Science today gives people an alternative view to that of religion, when people die. We can now say it was a virus that killed someone and so on, not an act of God or God’s punishment, if we so believe. William being religious had no alternative explanation, for all these deaths. Would he have then blamed himself for them? Suppose he did, what would be his actions and behaviour in these circumstances?

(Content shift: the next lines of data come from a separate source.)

/-!
# FK-continuity transplant, FO-06 (construction half): the DLR (Gibbs) property of the box limits
# `φ^b_{p,q}` in the one-edge form — Grimmett 2006, Thm. (4.34)(b) with Prop. (4.37), eq. (4.38);
# part 1: finite volume, transport, and the half that needs no uniqueness

Cell `fk-continuity` (bschramm), row FO-06b-5; support file for the FK-continuity transplant
(`--supports stmt-CriticalPhenomena-4575`); builds on p205010 (kernel theorem, internal audit signed;
external expert review pending). No named facts, no sorries, standard axioms. General dimension `d`,
both boundary conditions `b`.

Grimmett 2006, Thm. (4.34)(b): for `q ≥ 1` the limit measures `φ^b_{p,q}` (`b = 0, 1`) are
DLR-random-cluster measures, i.e. (Def. (4.29), eq. (4.30)) their conditional law inside a finite
region given the outside is the finite-volume random-cluster measure with the induced boundary
condition; by Prop. (4.37)(b) it is equivalent to ask this for single edges, where it reads
(eq. (4.38)): for every edge `e = ⟨x,y⟩`,
`φ(e open | T_e)(ω) = p` if `ω ∈ K_e` and `= p/(p + q(1-p))` if `ω ∉ K_e`,
`K_e = {x and y are joined by an open path not using e}`, `T_e` the σ-field of the other edges.

This file and its sequel `InfiniteVolumeOneEdgeDLRClosed.lean` prove (4.38), integrated against
events `H ∈ T_e` determined by finitely many edges, for EVERY box limit `P` of the cell
(`IsBoxLimit d b p q P`, `InfiniteVolumeDefs.lean`; `0 ≤ p ≤ 1`), following Grimmett's proof of
Thm. (4.31) (pp. 84–86) specialised to one edge. Here (part 1):

* (transport and the exit lemma are in `InfiniteVolumeOneEdgeTransport.lean`) the exact finite-volume
  identities (`RandomClusterOneEdgeConditional.lean`, Grimmett's (3.3)) for the box laws:
  `rcBoxLaw_real_edgeOpen_inter_eq_mul_of_openConnVia` and the sandwich
  `rcBoxLaw_real_edgeOpen_inter_sub_mul_mem_Icc`;
* the deterministic heart of Lemma (4.39): if the endpoints of `e` are joined off `e` in the box
  `Λ_n` (through the wired boundary if `b = 1`) but not inside `Λ_m`, then both are joined inside
  `Λ_{m+1}` to sites outside `Λ_m` (`exists_exit_of_reachable_sup_wired`), a LOCAL event;
* **the `K_e` half of (4.38), which needs no uniqueness** (`q > 0`):
  `IsBoxLimit.real_edgeOpen_inter_offEdgeConn_eq_mul` —
  `P(J_e ∩ H ∩ K_e) = p · P(H ∩ K_e)` (`J_e = {e open}`), and its finite-box approximants.

The `K_eᶜ` half (`= p/(p+q(1-p)) · P(H ∖ K_e)`) needs the almost-sure uniqueness of the infinite
cluster (the 0/1-infinite-cluster property of Thm. (4.31)) and is the sequel's
`IsBoxLimit.real_edgeOpen_inter_not_offEdgeConn_eq_mul`.

## References

* G. Grimmett, *The Random-Cluster Model*, Springer 2006: Thm. (3.1)(a) eq. (3.3) p. 38; Lemma (4.13)
  p. 71; Def. (4.29)–(4.30), Thm. (4.31), (4.33), (4.34)(b) pp. 81–82; Prop. (4.37) eq. (4.38) p. 82;
  Lemma (4.39) and the proof of Thm. (4.31), pp. 83–86. [Grimmett2006]
-/

noncomputable section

There are clues in his pictures and his tomb, as well as his will. Starting with the first of these, his style of clothing dulls down considerable in later portraits. In most of his later ones, he is seen in black, with just a touch of white lace. I think because these pictures were not seen as being Shakespeare, few if any writers have commentated on them. Certainly they could just be the fashion, yet I have always been under the impression that this was the style that Puritans dressed in. Another more cryptic reference can be found to his religion, in Leonard Digges quotation in the 1623 Folio. He speaks of the actor friends, as being ’pious’ which may have been the case, at least in some of them, or a crafty reference to William. The Karel van Mander painting of Shakespeare and Ben Jonson, certainly fits with this statement that Ben was pious, as he has the same style as William. Yet can Shakespeare have turned Puritan! How does this relate to his grave, if he had? When first interred in 1616, no name is placed on the gravestone, though some think that part of the stone is lost. No lavish ceremony, is recorded, something which for a famous playwright and poet, actor, doesn’t make sense! Unless he requested these that way, then, coupled with his puritan beliefs, would see these as trimmings and unnecessary ones at that.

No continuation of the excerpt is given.